▶
import Summits.HodgeConjecture.CorCM.GaloisDihedralTimesTwoClassification
import Summits.HodgeConjecture.CorCM.CyclicAsymmetricCMHalvesTimesTwoMixed
import Summits.HodgeConjecture.CorCM.GaloisDihedralDegenerateTypes
import HarnessLib

/-!
# The family `Gal(K/ℚ) ≅ D_{2n} × C₂` for EVERY central involution: with `c = (rⁿ, z)` or `c = (1, z)` all simple CM
# abelian varieties are nondegenerate ⟺ `n = 1`; combined: ⟺ `n = 1 ∨ (n = 2 ∧ c = (r², 1))`

COR-CM (cell `pub-hodgecm2`), binder seat b04 (gen 22), count-neutral claim GALOIS-DIHEDRAL, part VI-c — completes part
VI (`CorCM/GaloisDihedralTimesTwoClassification`, the involution `c = (rⁿ, 1)`: good ⟺ `n ≤ 2`).  KERNEL ONLY: theorems;
no definition, no named fact, no `sorry`.  `HC_CM` is neither used nor claimed.

`G₀ = DihedralGroup (2n) × Multiplicative (ZMod 2)` (order `8n`).  For `n ≥ 2` its central involutions are `(rⁿ, 1)`,
`(1, z)`, `(rⁿ, z)` (§3 `central_involution_cases`, from part III `eq_r_of_central_involution`); for `n = 1`
(`G₀ = C₂³`, degree `8`) every CM type is nondegenerate whatever `c` is.  For `c = (rⁿ, z) = ρ(n, 1)` and
`c = (1, z) = ρ(0, 1)` the field `K` has an imaginary quadratic subfield (`D_{2n} × 1` avoids `c`), and:
* `n ≥ 4` (§1): the mirror types of part V on the aperiodic asymmetric CM halves of part VI-b are PRIMITIVE and
  DEGENERATE;
* `n = 2, 3` (§1): kernel-decided certificates on `D₄ × C₂` (ranks `7` of `9`) and `D₆ × C₂` (ranks `10`, `11` of `13`);
* hence (§2) GOOD ⟺ ALL-X ⟺ `n = 1` for these two involutions, and (§3, with part VI) for an ARBITRARY model
  `e : Gal(K/ℚ) ≃* D_{2n} × C₂`: every simple abelian variety with CM by `K` is nondegenerate
  ⟺ `n = 1 ∨ (n = 2 ∧ e(c) = (r², 1))` (**`forall_isSimple_isNondegenerate_iff_dihedral₂_all`**).

## References

* [Shimura1998] G. Shimura, *Abelian Varieties with Complex Multiplication and Modular Functions*, §5.1 Prop. 3,
  §6.2 Thm. 3, §8.2 Prop. 26, §18.2 Lemma (i).
* [Gordon1999HodgeAVSurvey] B. B. Gordon, *A survey of the Hodge conjecture for abelian varieties*, Thm. 6.4, Def. 7.6,
  §9.3.
* [Dodson1984] B. Dodson, *The structure of Galois groups of CM-fields*, Trans. AMS 283 (1984), §3.1.1, §3.3.2.
-/

noncomputable section

open CategoryTheory CategoryTheory.Limits NumberField

namespace Summit.HodgeConjecture.CorCM.GaloisDihedralTimesTwo

open Literature.NumberTheory.ComplexMultiplication
open Literature.AlgebraicGeometry Literature.AlgebraicGeometry.Motives Literature.AlgebraicGeometry.HodgeTheory
open Literature.AlgebraicGeometry.Motives.AbelianVariety
open Literature.AlgebraicGeometry.ComplexMultiplication
open Literature.AlgebraicGeometry.Pohlmann1968
open Summit.HodgeConjecture.CorCM.GaloisRank
open Summit.HodgeConjecture.CorCM.GaloisModels
open Summit.HodgeConjecture.CorCM.AbelianSixteen (exists_simple_realisation_of_isPrimitive)
open Summit.HodgeConjecture.CorCM.CyclicAsymmetricHalvesTimesTwo
open DihedralGroup

variable {K : Type} [Field K] [NumberField K] [IsCMField K] [IsGalois ℚ K]
variable {n : ℕ}

/-! ## §1 Primitive degenerate CM types for `c = (rⁿ, z)` and `c = (1, z)` -/

/-- **`c = (rⁿ, z)`, `n ≥ 4`**: a primitive degenerate CM type (mirror type on the half of part VI-b for `h = (n, 1)`).
[cite: Shimura1998, §8.2 Prop. 26] [cite: Gordon1999HodgeAVSurvey, §9.3] -/
theorem exists_isPrimitive_not_isNondegenerate_dihedral₂B_of_four_le (hn : 4 ≤ n)
    (e : (K ≃ₐ[ℚ] K) ≃* DihedralGroup (2 * n) × Multiplicative (ZMod 2))
    (hc : e ((IsCMField.complexConj K).restrictScalars ℚ) = (r (n : ZMod (2 * n)), Multiplicative.ofAdd 1))
    (φ₀ : K →+* ℂ) : ∃ Φ : CMType K, IsPrimitive (ℂ ≃+* ℂ) Φ.1 φ₀ ∧ ¬ IsNondegenerate Φ := by
  haveI : NeZero n := ⟨by omega⟩
  obtain ⟨S, hS⟩ := exists_halfB n
  have hc' : e ((IsCMField.complexConj K).restrictScalars ℚ) =
      (r ((((n : ℕ) : ZMod (2 * n)), (1 : ZMod 2)) : ZMod (2 * n) × ZMod 2).1,
        Multiplicative.ofAdd ((((n : ℕ) : ZMod (2 * n)), (1 : ZMod 2)) : ZMod (2 * n) × ZMod 2).2) := by
    rw [hc]
  exact exists_isPrimitive_not_isNondegenerate_of_mirror₂ e _ hc' S 0 (halfB_mem_iff_add_not_mem (by omega) hS)
    (fun j hj => halfB_aperiodic (by omega) hS hj) (halfB_asymmetric hn hS) φ₀

/-- **`c = (1, z)`, `n ≥ 4`**: a primitive degenerate CM type (mirror type on the half of part VI-b for `h = (0, 1)`).
[cite: Shimura1998, §8.2 Prop. 26] [cite: Gordon1999HodgeAVSurvey, §9.3] -/
theorem exists_isPrimitive_not_isNondegenerate_dihedral₂C_of_four_le (hn : 4 ≤ n)
    (e : (K ≃ₐ[ℚ] K) ≃* DihedralGroup (2 * n) × Multiplicative (ZMod 2))
    (hc : e ((IsCMField.complexConj K).restrictScalars ℚ) = (1, Multiplicative.ofAdd 1)) (φ₀ : K →+* ℂ) :
    ∃ Φ : CMType K, IsPrimitive (ℂ ≃+* ℂ) Φ.1 φ₀ ∧ ¬ IsNondegenerate Φ := by
  haveI : NeZero n := ⟨by omega⟩
  obtain ⟨S, hS⟩ := exists_halfC n
  have hc' : e ((IsCMField.complexConj K).restrictScalars ℚ) =
      (r (((0 : ZMod (2 * n)), (1 : ZMod 2)) : ZMod (2 * n) × ZMod 2).1,
        Multiplicative.ofAdd (((0 : ZMod (2 * n)), (1 : ZMod 2)) : ZMod (2 * n) × ZMod 2).2) := by
    rw [hc, r_zero]
  exact exists_isPrimitive_not_isNondegenerate_of_mirror₂ e _ hc' S 0 (halfC_mem_iff_add_not_mem hS)
    (fun j hj => halfC_aperiodic (by omega) hS hj) (halfC_asymmetric hn hS) φ₀

/-- **`D₄ × C₂`, `c = (r², z)`**: a primitive degenerate CM type (certificate, rank `7` of `9`). [cite: Shimura1998, §8.2 Prop. 26] -/
theorem exists_isPrimitive_not_isNondegenerate_dihedral₂B_two
    (e : (K ≃ₐ[ℚ] K) ≃* DihedralGroup 4 × Multiplicative (ZMod 2))
    (hc : e ((IsCMField.complexConj K).restrictScalars ℚ) = (r 2, Multiplicative.ofAdd 1)) (φ₀ : K →+* ℂ) :
    ∃ Φ : CMType K, IsPrimitive (ℂ ≃+* ℂ) Φ.1 φ₀ ∧ ¬ IsNondegenerate Φ :=
  exists_isPrimitive_not_isNondegenerate_of_model_balanced e _ hc
    {(r 0, Multiplicative.ofAdd 0), (r 1, Multiplicative.ofAdd 0), (r 0, Multiplicative.ofAdd 1),
      (r 1, Multiplicative.ofAdd 1), (sr 0, Multiplicative.ofAdd 0), (sr 1, Multiplicative.ofAdd 0),
      (sr 2, Multiplicative.ofAdd 0), (sr 3, Multiplicative.ofAdd 0)}
    (by decide) (by decide)
    {(r 0, Multiplicative.ofAdd 0), (r 1, Multiplicative.ofAdd 1), (r 2, Multiplicative.ofAdd 0),
      (r 3, Multiplicative.ofAdd 1)}
    (by decide) (by decide) φ₀

/-- **`D₄ × C₂`, `c = (1, z)`**: a primitive degenerate CM type (certificate, rank `7` of `9`). [cite: Shimura1998, §8.2 Prop. 26] -/
theorem exists_isPrimitive_not_isNondegenerate_dihedral₂C_two
    (e : (K ≃ₐ[ℚ] K) ≃* DihedralGroup 4 × Multiplicative (ZMod 2))
    (hc : e ((IsCMField.complexConj K).restrictScalars ℚ) = (1, Multiplicative.ofAdd 1)) (φ₀ : K →+* ℂ) :
    ∃ Φ : CMType K, IsPrimitive (ℂ ≃+* ℂ) Φ.1 φ₀ ∧ ¬ IsNondegenerate Φ :=
  exists_isPrimitive_not_isNondegenerate_of_model_balanced e _ hc
    {(r 0, Multiplicative.ofAdd 0), (r 1, Multiplicative.ofAdd 0), (r 2, Multiplicative.ofAdd 0),
      (r 3, Multiplicative.ofAdd 0), (sr 0, Multiplicative.ofAdd 0), (sr 1, Multiplicative.ofAdd 0),
      (sr 2, Multiplicative.ofAdd 1), (sr 3, Multiplicative.ofAdd 1)}
    (by decide) (by decide)
    {(r 0, Multiplicative.ofAdd 0), (r 1, Multiplicative.ofAdd 1), (r 2, Multiplicative.ofAdd 0),
      (r 3, Multiplicative.ofAdd 1)}
    (by decide) (by decide) φ₀

/-- **`D₆ × C₂`, `c = (r³, z)`**: a primitive degenerate CM type (certificate, rank `10` of `13`). [cite: Shimura1998, §8.2 Prop. 26] -/
theorem exists_isPrimitive_not_isNondegenerate_dihedral₂B_three
    (e : (K ≃ₐ[ℚ] K) ≃* DihedralGroup 6 × Multiplicative (ZMod 2))
    (hc : e ((IsCMField.complexConj K).restrictScalars ℚ) = (r 3, Multiplicative.ofAdd 1)) (φ₀ : K →+* ℂ) :
    ∃ Φ : CMType K, IsPrimitive (ℂ ≃+* ℂ) Φ.1 φ₀ ∧ ¬ IsNondegenerate Φ :=
  exists_isPrimitive_not_isNondegenerate_of_model_balanced e _ hc
    {(r 0, Multiplicative.ofAdd 0), (r 1, Multiplicative.ofAdd 0), (r 2, Multiplicative.ofAdd 0),
      (r 0, Multiplicative.ofAdd 1), (r 1, Multiplicative.ofAdd 1), (r 2, Multiplicative.ofAdd 1),
      (sr 0, Multiplicative.ofAdd 0), (sr 1, Multiplicative.ofAdd 0), (sr 4, Multiplicative.ofAdd 0),
      (sr 0, Multiplicative.ofAdd 1), (sr 2, Multiplicative.ofAdd 1), (sr 5, Multiplicative.ofAdd 1)}
    (by decide) (by decide)
    {(r 0, Multiplicative.ofAdd 0), (r 1, Multiplicative.ofAdd 0), (r 2, Multiplicative.ofAdd 0),
      (r 3, Multiplicative.ofAdd 0), (r 4, Multiplicative.ofAdd 0), (r 5, Multiplicative.ofAdd 0)}
    (by decide) (by decide) φ₀

/-- **`D₆ × C₂`, `c = (1, z)`**: a primitive degenerate CM type (certificate, rank `11` of `13`). [cite: Shimura1998, §8.2 Prop. 26] -/
theorem exists_isPrimitive_not_isNondegenerate_dihedral₂C_three
    (e : (K ≃ₐ[ℚ] K) ≃* DihedralGroup 6 × Multiplicative (ZMod 2))
    (hc : e ((IsCMField.complexConj K).restrictScalars ℚ) = (1, Multiplicative.ofAdd 1)) (φ₀ : K →+* ℂ) :
    ∃ Φ : CMType K, IsPrimitive (ℂ ≃+* ℂ) Φ.1 φ₀ ∧ ¬ IsNondegenerate Φ :=
  exists_isPrimitive_not_isNondegenerate_of_model_balanced e _ hc
    {(r 0, Multiplicative.ofAdd 0), (r 1, Multiplicative.ofAdd 0), (r 2, Multiplicative.ofAdd 0),
      (r 3, Multiplicative.ofAdd 0), (r 4, Multiplicative.ofAdd 0), (r 5, Multiplicative.ofAdd 0),
      (sr 0, Multiplicative.ofAdd 0), (sr 1, Multiplicative.ofAdd 0), (sr 2, Multiplicative.ofAdd 0),
      (sr 3, Multiplicative.ofAdd 0), (sr 4, Multiplicative.ofAdd 1), (sr 5, Multiplicative.ofAdd 1)}
    (by decide) (by decide)
    {(r 0, Multiplicative.ofAdd 0), (r 1, Multiplicative.ofAdd 1), (r 2, Multiplicative.ofAdd 0),
      (r 3, Multiplicative.ofAdd 1), (r 4, Multiplicative.ofAdd 0), (r 5, Multiplicative.ofAdd 1)}
    (by decide) (by decide) φ₀
/-! ## 3. Orders of formally swallowed curves are related -/

/-- **Orders are related.**  If `m = k+1` polynomials `Γ_i` of total degree `≤ d` in `s ≤ k`
variables take, at a point `p ∈ ℂ((t))^s`, nonzero values `T_i = Γ_i(p)`, then the orders
`ord T_i` satisfy a nonzero integer relation of length `≤ 2(k+1)(d(k+1)+1)^k`. -/
theorem orders_relation_of_aeval {d k s : ℕ} (hs : s ≤ k) (Γ : Fin (k + 1) → MvPolynomial (Fin s) ℂ)
    (hΓ : ∀ i, (Γ i).totalDegree ≤ d) (p : Fin s → LaurentSeries ℂ)
    (hT : ∀ i, MvPolynomial.aeval p (Γ i) ≠ 0) :
    ∃ w : Fin (k + 1) → ℤ, w ≠ 0 ∧
      ∑ i, |w i| ≤ ((2 * (k + 1) * (d * (k + 1) + 1) ^ k : ℕ) : ℤ) ∧
      ∑ i, w i * (MvPolynomial.aeval p (Γ i)).order = 0 := by
  obtain ⟨g, hg0, hrel⟩ := exists_boxRelation hs Γ hΓ
  have hsum : ∑ α, g α • ∏ i, (MvPolynomial.aeval p (Γ i)) ^ ((α i : ℕ)) = 0 := by
    have := congrArg (MvPolynomial.aeval p) hrel
    rw [map_sum, map_zero] at this
    rw [← this]
    refine sum_congr rfl fun α _ => ?_
    -- `ℂ`-scalars enter `LaurentSeries ℂ` through `HahnSeries.C` (the `Algebra ℂ (LaurentSeries ℂ)`
    -- instance factors through power series; unfold it by `rfl` to avoid the `SMul` diamond)
    rw [MvPolynomial.smul_eq_C_mul, map_mul, MvPolynomial.aeval_C, map_prod,
      show algebraMap ℂ (LaurentSeries ℂ) (g α) =
        HahnSeries.ofPowerSeries ℤ ℂ (PowerSeries.C (g α)) from rfl,
      HahnSeries.ofPowerSeries_C, HahnSeries.C_mul_eq_smul]
    simp only [map_pow]
  exact exists_orderRelation_of_sum_eq_zero _ hT g hg0 hsum

/-! ## 4. Binomial targets: the baseline for `PeelingLemma` -/

/-- A binomial target `t^{A} + t^{B}` (coefficients `1`, possibly `A = B`) is nonzero and has
order `min A B`. -/
theorem binomial_ne_zero_and_order (A B : ℤ) :
    (HahnSeries.single A (1 : ℂ) + HahnSeries.single B (1 : ℂ) : LaurentSeries ℂ) ≠ 0 ∧
    (HahnSeries.single A (1 : ℂ) + HahnSeries.single B (1 : ℂ) : LaurentSeries ℂ).order = min A B := by
  -- reduce to `A ≤ B`
  wlog hAB : A ≤ B generalizing A B
  · have := this B A (le_of_not_ge hAB)
    rw [add_comm, min_comm] at this
    exact this
  rw [min_eq_left hAB]
  rcases eq_or_lt_of_le hAB with rfl | hlt
  · rw [← HahnSeries.single_add, show (1 : ℂ) + 1 = 2 by norm_num]
    exact ⟨by simp, HahnSeries.order_single (by norm_num)⟩
  · have hcoeff : (HahnSeries.single A (1 : ℂ) + HahnSeries.single B (1 : ℂ) :
        LaurentSeries ℂ).coeff A = 1 := by
      rw [HahnSeries.coeff_add, HahnSeries.coeff_single_same, HahnSeries.coeff_single_of_ne hlt.ne]
      simp
    have hne : (HahnSeries.single A (1 : ℂ) + HahnSeries.single B (1 : ℂ) : LaurentSeries ℂ) ≠ 0 := by
      intro h; rw [h] at hcoeff; simp at hcoeff
    refine ⟨hne, le_antisymm (HahnSeries.order_le_of_coeff_ne_zero (by rw [hcoeff]; exact one_ne_zero)) ?_⟩
    have := HahnSeries.min_order_le_order_add (Γ := ℤ) (R := ℂ)
      (x := HahnSeries.single A (1 : ℂ)) (y := HahnSeries.single B (1 : ℂ)) hne
    rwa [HahnSeries.order_single one_ne_zero, HahnSeries.order_single one_ne_zero,
      min_eq_left hAB] at this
◀
The response should hold exactly the lines starting at the line with "0 (halfC_mem_iff_add_not_mem hS)" and ending at the line with "(r 3, Multiplicative.ofAdd 0), (sr", and no other line of the material above.

  exact exists_isPrimitive_not_isNondegenerate_of_mirror₂ e _ hc' S 0 (halfC_mem_iff_add_not_mem hS)
    (fun j hj => halfC_aperiodic (by omega) hS hj) (halfC_asymmetric hn hS) φ₀

/-- **`D₄ × C₂`, `c = (r², z)`**: a primitive degenerate CM type (certificate, rank `7` of `9`). [cite: Shimura1998, §8.2 Prop. 26] -/
theorem exists_isPrimitive_not_isNondegenerate_dihedral₂B_two
    (e : (K ≃ₐ[ℚ] K) ≃* DihedralGroup 4 × Multiplicative (ZMod 2))
    (hc : e ((IsCMField.complexConj K).restrictScalars ℚ) = (r 2, Multiplicative.ofAdd 1)) (φ₀ : K →+* ℂ) :
    ∃ Φ : CMType K, IsPrimitive (ℂ ≃+* ℂ) Φ.1 φ₀ ∧ ¬ IsNondegenerate Φ :=
  exists_isPrimitive_not_isNondegenerate_of_model_balanced e _ hc
    {(r 0, Multiplicative.ofAdd 0), (r 1, Multiplicative.ofAdd 0), (r 0, Multiplicative.ofAdd 1),
      (r 1, Multiplicative.ofAdd 1), (sr 0, Multiplicative.ofAdd 0), (sr 1, Multiplicative.ofAdd 0),
      (sr 2, Multiplicative.ofAdd 0), (sr 3, Multiplicative.ofAdd 0)}
    (by decide) (by decide)
    {(r 0, Multiplicative.ofAdd 0), (r 1, Multiplicative.ofAdd 1), (r 2, Multiplicative.ofAdd 0),
      (r 3, Multiplicative.ofAdd 1)}
    (by decide) (by decide) φ₀

/-- **`D₄ × C₂`, `c = (1, z)`**: a primitive degenerate CM type (certificate, rank `7` of `9`). [cite: Shimura1998, §8.2 Prop. 26] -/
theorem exists_isPrimitive_not_isNondegenerate_dihedral₂C_two
    (e : (K ≃ₐ[ℚ] K) ≃* DihedralGroup 4 × Multiplicative (ZMod 2))
    (hc : e ((IsCMField.complexConj K).restrictScalars ℚ) = (1, Multiplicative.ofAdd 1)) (φ₀ : K →+* ℂ) :
    ∃ Φ : CMType K, IsPrimitive (ℂ ≃+* ℂ) Φ.1 φ₀ ∧ ¬ IsNondegenerate Φ :=
  exists_isPrimitive_not_isNondegenerate_of_model_balanced e _ hc
    {(r 0, Multiplicative.ofAdd 0), (r 1, Multiplicative.ofAdd 0), (r 2, Multiplicative.ofAdd 0),
      (r 3, Multiplicative.ofAdd 0), (sr 0, Multiplicative.ofAdd 0), (sr 1, Multiplicative.ofAdd 0),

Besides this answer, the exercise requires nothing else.